import Literature.AnabelianGeometry.EtaleTheta.SettingModelTatePairKernelNontrivial
import Literature.AnabelianGeometry.EtaleTheta.CyclotomeZHatSign
import Literature.AnabelianGeometry.EtaleTheta.ZHatPadicCharacterSurjective
import Mathlib.GroupTheory.SemidirectProduct
import HarnessLib

/-!
# [EtTh] Remark 1.10.4 (ii): the TOY NO-GO «for `Π = Ẑ(1) ⋊ G_K` the tautological Kummer class fails the
# `±1`-rigidity analogue of Theorem 1.10 (i)» (proof-only)

S. Mochizuki, *The étale theta function and its Frobenioid-theoretic manifestations*, Publ. RIMS **45** (2009),
Remark 1.10.4 (ii), PRIMS PDF p. 34 (printed p. 260) l. 4–17: "Even if one allows oneself to consider 'Kummer classes'
`κ ∈ H¹(Π, Ẑ(1))` for `Π` an arbitrary topological group that surjects onto the absolute Galois group `G_K` … if `κ` is
to give rise to a nontrivial function, then it is natural to assume that it must induce an isomorphism of some isomorph
of `Ẑ(1)` inside `Π` onto `Ẑ(1)` [cf. the role of `Δ_Θ` in Proposition 1.3 …]. On the other hand, if, for instance,
`Π = Ẑ(1) ⋊ G_K`, then … it is easy to see that the resulting `κ` fails to satisfy the analogue of the rigidity property
of Theorem 1.10, (i)" — Thm. 1.10 (i), p. 30 (printed 256): standard type is "a property that determines this
collection of classes up to multiplication by `±1`". [cite: MochizukiEtTh2009, Rmk 1.10.4 (ii) p.34 (printed p.260)]

abc-iut cell, layer L2 = [EtTh], seat abc-iut-w6-d054 (gen 7); abc-iut-L2-lead ROWS #139 R1106, RMK-DOC census
class R-b, row «RMK1104ii-TOY-NOGO» (cone node `EtTh:Rmk1.10.4(ii)`, `documented:p407956`).  PROOF-ONLY (0 `def`,
0 instance, 0 notation, no `Prop`-valued fact): the toy group is Mathlib's `SemidirectProduct` of the tree's
`SettingModel.ZH = Ẑ` (`SettingModel2Curve.lean`) by ANY action `ψ : G →* Aut(Ẑ)` — in print `ψ :=` the cyclotomic
character of `G_K`, i.e. the tree's `SettingModel.chi p : G_{ℚ_p} →* Aut(Ẑ)` (`SettingModelCyclotomicCharacter.lean`)
restricted to `G_K ≤ G_{ℚ_p}`; consumed BY NAME: `SettingModel.mulAut_ZH_comm` (`Aut(Ẑ) = Ẑ^×` is commutative),
`ZHatLevel.negOneAut` / `levelChar_negOneAut` (the sign `−1 ∈ Ẑ^×`, `CyclotomeZHatSign.lean`),
`ZHatLevel.padicChar_surjective_units` / `eq_padicChar_of_toZModPow` (`Ẑ^× ↠ ℤ_p^×`, `ZHatPadicCharacter*.lean`).

WHAT IS PROVED.  Write `Π := Ẑ ⋊[ψ] G`, `κ₀ := SemidirectProduct.left : Π → Ẑ` — the TAUTOLOGICAL Kummer cocycle
(`κ₀(xy) = κ₀(x) · ψ(x̄)(κ₀(y))`, `kummerLeft_mul`), whose restriction to the cyclotome `Ẑ(1) = inl(Ẑ) ⊴ Π` is the
identity (`kummerLeft_inl`) — exactly print's «induce[s] an isomorphism of some isomorph of `Ẑ(1)` inside `Π` onto `Ẑ(1)`».
* `exists_mulEquiv_over_restrict` — **for EVERY `u ∈ Aut(Ẑ) = Ẑ^×` there is an automorphism `Φ_u` of `Π` OVER `G`
  (`(Φ_u x)̄ = x̄`) restricting to `u` on `Ẑ(1)` and pulling `κ₀` back to `u ∘ κ₀`** (`Φ_u ⟨t, g⟩ := ⟨u t, g⟩`; a
  homomorphism because `Ẑ^×` is commutative).  So `Aut_G(Π)` moves `κ₀` through the WHOLE of `Ẑ^×`.
* `exists_mulAut_ZH_ne_one_ne_negOne` — **`Ẑ^× ⊋ {±1}`**: some `u ∈ Aut(Ẑ)` is neither `1` nor `−1` (its `3`-adic
  character is `4`, via `Ẑ^× ↠ ℤ₃^×`).
* `rmk1104ii_toy_noGo` — **THE NO-GO**: there is an automorphism of `Π = Ẑ ⋊[ψ] G` over `G` whose restriction to
  `Ẑ(1)` is NEITHER the identity NOR inversion, and which pulls `κ₀` back to `u ∘ κ₀` with `u ∉ {±1}`; in particular for
  print's `Π = Ẑ(1) ⋊ G_K` (`ψ := χ|_{G_K}`, `rmk1104ii_toy_noGo_galois`).  Since the restriction of a class to the
  (trivially acting) cyclotome `Ẑ(1)` is insensitive to coboundaries, this is a CLASS-level failure of the
  «determined up to `±1`» analogue of Thm. 1.10 (i) — the contrast print draws with the slim, anabelian `Π^tp_X`.
HONEST FRAMING: classical group theory about a TOY group; it documents the printed remark's negative example and
asserts nothing about tempered fundamental groups or about [EtTh]'s positive results; no side is taken on
[IUTchIII] Cor. 3.12; typed ≠ proved elsewhere; here proved exactly as stated.
-/

noncomputable section

open CategoryTheory ProfiniteGrp ProfiniteGrp.ProfiniteCompletion

namespace Literature.AnabelianGeometry.EtaleTheta

namespace Rmk1104ii

open SettingModel ZHatLevel
open Literature.AnabelianGeometry.SemiGraphs (GQp)

universe u

variable {G : Type u} [Group G] (ψ : G →* MulAut ZH)

/-! ### The tautological Kummer cocycle of `Ẑ ⋊[ψ] G` -/

/-- **The tautological Kummer cocycle is a crossed homomorphism**: `κ₀(xy) = κ₀(x) · ψ(x̄)(κ₀(y))` for
`κ₀ := SemidirectProduct.left` («Kummer classes `κ ∈ H¹(Π, Ẑ(1))`»). [cite: MochizukiEtTh2009, Rmk 1.10.4 (ii) p.34 (printed p.260)] -/
theorem kummerLeft_mul (x y : ZH ⋊[ψ] G) : (x * y).left = x.left * ψ x.right y.left :=
  SemidirectProduct.mul_left x y

/-- **Its restriction to the cyclotome `Ẑ(1) = inl(Ẑ) ⊴ Π` is the identity** («induce[s] an isomorphism of some
isomorph of `Ẑ(1)` inside `Π` onto `Ẑ(1)`»). [cite: MochizukiEtTh2009, Rmk 1.10.4 (ii) p.34 (printed p.260)] -/
theorem kummerLeft_inl (t : ZH) : (SemidirectProduct.inl t : ZH ⋊[ψ] G).left = t :=
  SemidirectProduct.left_inl t

/-! ### Every unit of `Ẑ` is realised by an automorphism over `G` -/

/-- **For every `u ∈ Aut(Ẑ) = Ẑ^×` there is an automorphism `Φ_u` of `Π = Ẑ ⋊[ψ] G` OVER `G` restricting to `u` on
`Ẑ(1)` and pulling the tautological Kummer cocycle back to `u ∘ κ₀`** (`Φ_u ⟨t, g⟩ = ⟨u t, g⟩`; multiplicative because
`Ẑ^×` is commutative, `SettingModel.mulAut_ZH_comm`).  Hence `Aut_G(Π)` moves `κ₀` through ALL of `Ẑ^×`.
[cite: MochizukiEtTh2009, Rmk 1.10.4 (ii) p.34 (printed p.260)] -/
theorem exists_mulEquiv_over_restrict (u : MulAut ZH) :
    ∃ Φ : (ZH ⋊[ψ] G) ≃* (ZH ⋊[ψ] G),
      (∀ x, (Φ x).right = x.right) ∧
      (∀ t : ZH, Φ (SemidirectProduct.inl t) = SemidirectProduct.inl (u t)) ∧
      ∀ x, (Φ x).left = u x.left := by
  have hcomm : ∀ (g : G) (t : ZH), u (ψ g t) = ψ g (u t) := fun g t => by
    have h := congrArg (fun w : MulAut ZH => w t) (mulAut_ZH_comm u (ψ g))
    simpa only [MulAut.mul_apply] using h
  refine ⟨{ toFun := fun x => ⟨u x.left, x.right⟩
            invFun := fun x => ⟨u.symm x.left, x.right⟩
            left_inv := fun x => by ext <;> simp
            right_inv := fun x => by ext <;> simp
            map_mul' := fun x y => by
              ext
              · simp only [SemidirectProduct.mul_left, map_mul, hcomm]
              · simp only [SemidirectProduct.mul_right] },
    fun x => rfl, fun t => ?_, fun x => rfl⟩
  ext
  · simp
  · simp

/-! ### `Ẑ^× ⊋ {±1}` -/

/-- The `p`-adic character of the sign `−1 ∈ Aut(Ẑ)` is `−1` (private twin of abc-iut-L6's
`Literature.IUT.HodgeArakelov.Genuine.padicChar_negOneAut`, `AbsTopMonoidsGenuineIsometriesProofs.lean`, which is NOT
imported here to keep the layer order L2 ↛ L6). [cite: RibesZalesskii2010, Thm 2.7.1] -/
private theorem padicChar_negOneAut' (p : ℕ) [Fact p.Prime] : padicChar p negOneAut = -1 := by
  symm
  refine eq_padicChar_of_toZModPow p fun k => ?_
  rw [map_neg, map_one, levelChar_negOneAut]
  rfl

/-- **`Ẑ^× ⊋ {±1}`**: some `u ∈ Aut(Ẑ)` is neither the identity nor inversion — take any `u` with `3`-adic character
`4 ∈ ℤ₃^×` (`Ẑ^× ↠ ℤ₃^×`, `padicChar_surjective_units`); `4 ≠ 1` and `4 ≠ −1` in `ℤ₃`. [cite: RibesZalesskii2010, Thm 2.7.1] -/
theorem exists_mulAut_ZH_ne_one_ne_negOne : ∃ u : MulAut ZH, u ≠ 1 ∧ u ≠ negOneAut := by
  haveI : Fact (Nat.Prime 3) := ⟨Nat.prime_three⟩
  -- `4 = 1 + 3` is a `3`-adic unit
  have h4 : IsUnit ((4 : ℤ_[3])) := by
    rw [PadicInt.isUnit_iff]
    have hle : ‖(4 : ℤ_[3])‖ ≤ 1 := PadicInt.norm_le_one _
    have hnlt : ¬ ‖(4 : ℤ_[3])‖ < 1 := by
      have h : ¬ ((3 : ℤ) ∣ (4 : ℤ)) := by decide
      have e : ((4 : ℤ) : ℤ_[3]) = 4 := by norm_num
      rw [← e, PadicInt.norm_int_lt_one_iff_dvd]
      exact h
    exact le_antisymm hle (not_lt.mp hnlt)
  obtain ⟨u, hu⟩ := padicChar_surjective_units 3 h4.unit
  have hu' : padicChar 3 u = 4 := by rw [hu]; rfl
  refine ⟨u, fun h1 => ?_, fun h2 => ?_⟩
  · rw [h1, map_one] at hu'
    norm_num at hu'
  · rw [h2, padicChar_negOneAut'] at hu'
    have h3 : (3 : ℤ_[3]) ≠ 0 := by exact_mod_cast (show (3 : ℕ) ≠ 0 by decide)
    -- `-1 = 4` would give `5 = 0`, but `‖5‖₃ = 1`
    have h5 : ((5 : ℤ) : ℤ_[3]) ≠ 0 := by
      intro h0
      have hlt : ‖((5 : ℤ) : ℤ_[3])‖ < 1 := by rw [h0, norm_zero]; exact zero_lt_one
      rw [PadicInt.norm_int_lt_one_iff_dvd] at hlt
      exact absurd hlt (by decide)
    apply h5
    have e : ((5 : ℤ) : ℤ_[3]) = 4 + 1 := by norm_num
    rw [e, ← hu']
    norm_num

/-! ### The no-go -/

/-- **[EtTh] Rmk. 1.10.4 (ii) — TOY NO-GO.**  For `Π := Ẑ ⋊[ψ] G` (any action `ψ` of any group `G` on `Ẑ`; print:
`G = G_K`, `ψ` its cyclotomic character) there is an automorphism `Φ` of `Π` OVER `G` whose restriction to the
cyclotome `Ẑ(1) ⊴ Π` is `u ∈ Ẑ^×` with `u ≠ 1`, `u ≠ −1`, and which pulls the tautological Kummer cocycle `κ₀` back to
`u ∘ κ₀`.  Since restriction to the (trivially acting) cyclotome kills coboundaries, the class of `κ₀` is NOT determined
«up to multiplication by `±1`» by the group `Π ↠ G` — the analogue of the rigidity of Thm. 1.10 (i) FAILS, as the
remark says. [cite: MochizukiEtTh2009, Rmk 1.10.4 (ii) p.34 (printed p.260)] -/
theorem rmk1104ii_toy_noGo :
    ∃ (Φ : (ZH ⋊[ψ] G) ≃* (ZH ⋊[ψ] G)) (u : MulAut ZH),
      u ≠ 1 ∧ u ≠ negOneAut ∧
      (∀ x, (Φ x).right = x.right) ∧
      (∀ t : ZH, Φ (SemidirectProduct.inl t) = SemidirectProduct.inl (u t)) ∧
      ∀ x, (Φ x).left = u x.left := by
  obtain ⟨u, hu1, hu2⟩ := exists_mulAut_ZH_ne_one_ne_negOne
  obtain ⟨Φ, h1, h2, h3⟩ := exists_mulEquiv_over_restrict ψ u
  exact ⟨Φ, u, hu1, hu2, h1, h2, h3⟩

/-- **The printed instance `Π = Ẑ(1) ⋊ G_K`**: for a closed subgroup `G_K ≤ G_{ℚ_p}` (the absolute Galois group of a
finite extension `K/ℚ_p`, acting on `Ẑ(1)` through the cyclotomic character `χ|_{G_K}`, the tree's
`SettingModel.chi p`), the no-go above. [cite: MochizukiEtTh2009, Rmk 1.10.4 (ii) p.34 (printed p.260)] -/
theorem rmk1104ii_toy_noGo_galois (p : ℕ) [Fact p.Prime] (GK : Subgroup (GQp p)) :
    ∃ (Φ : (ZH ⋊[(chi p).comp GK.subtype] GK) ≃* (ZH ⋊[(chi p).comp GK.subtype] GK)) (u : MulAut ZH),
      u ≠ 1 ∧ u ≠ negOneAut ∧
      (∀ x, (Φ x).right = x.right) ∧
      (∀ t : ZH, Φ (SemidirectProduct.inl t) = SemidirectProduct.inl (u t)) ∧
      ∀ x, (Φ x).left = u x.left :=
  rmk1104ii_toy_noGo ((chi p).comp GK.subtype)

/-- **Contrast, in one line**: over `G`, BOTH signs AND a third unit are realised on `Ẑ(1)` by automorphisms of
`Ẑ ⋊[ψ] G` — `1`, `−1` (inversion) and some `u ∉ {±1}` — so the orbit of `κ₀|_{Ẑ(1)} = id` under `Aut_G(Π)` has at
least three members, versus the two (`±`) that Thm. 1.10 (i) allows for the étale theta class.
[cite: MochizukiEtTh2009, Thm 1.10 (i) p.30 (printed p.256)] -/
theorem three_restrictions_realised :
    ∃ u : MulAut ZH, u ≠ 1 ∧ u ≠ negOneAut ∧
      ∀ w ∈ ({1, negOneAut, u} : Set (MulAut ZH)),
        ∃ Φ : (ZH ⋊[ψ] G) ≃* (ZH ⋊[ψ] G),
          (∀ x, (Φ x).right = x.right) ∧ ∀ t : ZH, Φ (SemidirectProduct.inl t) = SemidirectProduct.inl (w t) := by
  obtain ⟨u, hu1, hu2⟩ := exists_mulAut_ZH_ne_one_ne_negOne
  refine ⟨u, hu1, hu2, fun w _ => ?_⟩
  obtain ⟨Φ, h1, h2, -⟩ := exists_mulEquiv_over_restrict ψ w
  exact ⟨Φ, h1, h2⟩

end Rmk1104ii

end Literature.AnabelianGeometry.EtaleTheta

end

------------------------------

The problem: Repeat exactly the lines of the listing above, from the one with "imported here to" down to the one with "refine ⟨u, fun h1 => ?_, fun h2 => ?_⟩"; both of those lines belong in the range.

Answer for this exercise:
imported here to keep the layer order L2 ↛ L6). [cite: RibesZalesskii2010, Thm 2.7.1] -/
private theorem padicChar_negOneAut' (p : ℕ) [Fact p.Prime] : padicChar p negOneAut = -1 := by
  symm
  refine eq_padicChar_of_toZModPow p fun k => ?_
  rw [map_neg, map_one, levelChar_negOneAut]
  rfl

/-- **`Ẑ^× ⊋ {±1}`**: some `u ∈ Aut(Ẑ)` is neither the identity nor inversion — take any `u` with `3`-adic character
`4 ∈ ℤ₃^×` (`Ẑ^× ↠ ℤ₃^×`, `padicChar_surjective_units`); `4 ≠ 1` and `4 ≠ −1` in `ℤ₃`. [cite: RibesZalesskii2010, Thm 2.7.1] -/
theorem exists_mulAut_ZH_ne_one_ne_negOne : ∃ u : MulAut ZH, u ≠ 1 ∧ u ≠ negOneAut := by
  haveI : Fact (Nat.Prime 3) := ⟨Nat.prime_three⟩
  -- `4 = 1 + 3` is a `3`-adic unit
  have h4 : IsUnit ((4 : ℤ_[3])) := by
    rw [PadicInt.isUnit_iff]
    have hle : ‖(4 : ℤ_[3])‖ ≤ 1 := PadicInt.norm_le_one _
    have hnlt : ¬ ‖(4 : ℤ_[3])‖ < 1 := by
      have h : ¬ ((3 : ℤ) ∣ (4 : ℤ)) := by decide
      have e : ((4 : ℤ) : ℤ_[3]) = 4 := by norm_num
      rw [← e, PadicInt.norm_int_lt_one_iff_dvd]
      exact h
    exact le_antisymm hle (not_lt.mp hnlt)
  obtain ⟨u, hu⟩ := padicChar_surjective_units 3 h4.unit
  have hu' : padicChar 3 u = 4 := by rw [hu]; rfl
  refine ⟨u, fun h1 => ?_, fun h2 => ?_⟩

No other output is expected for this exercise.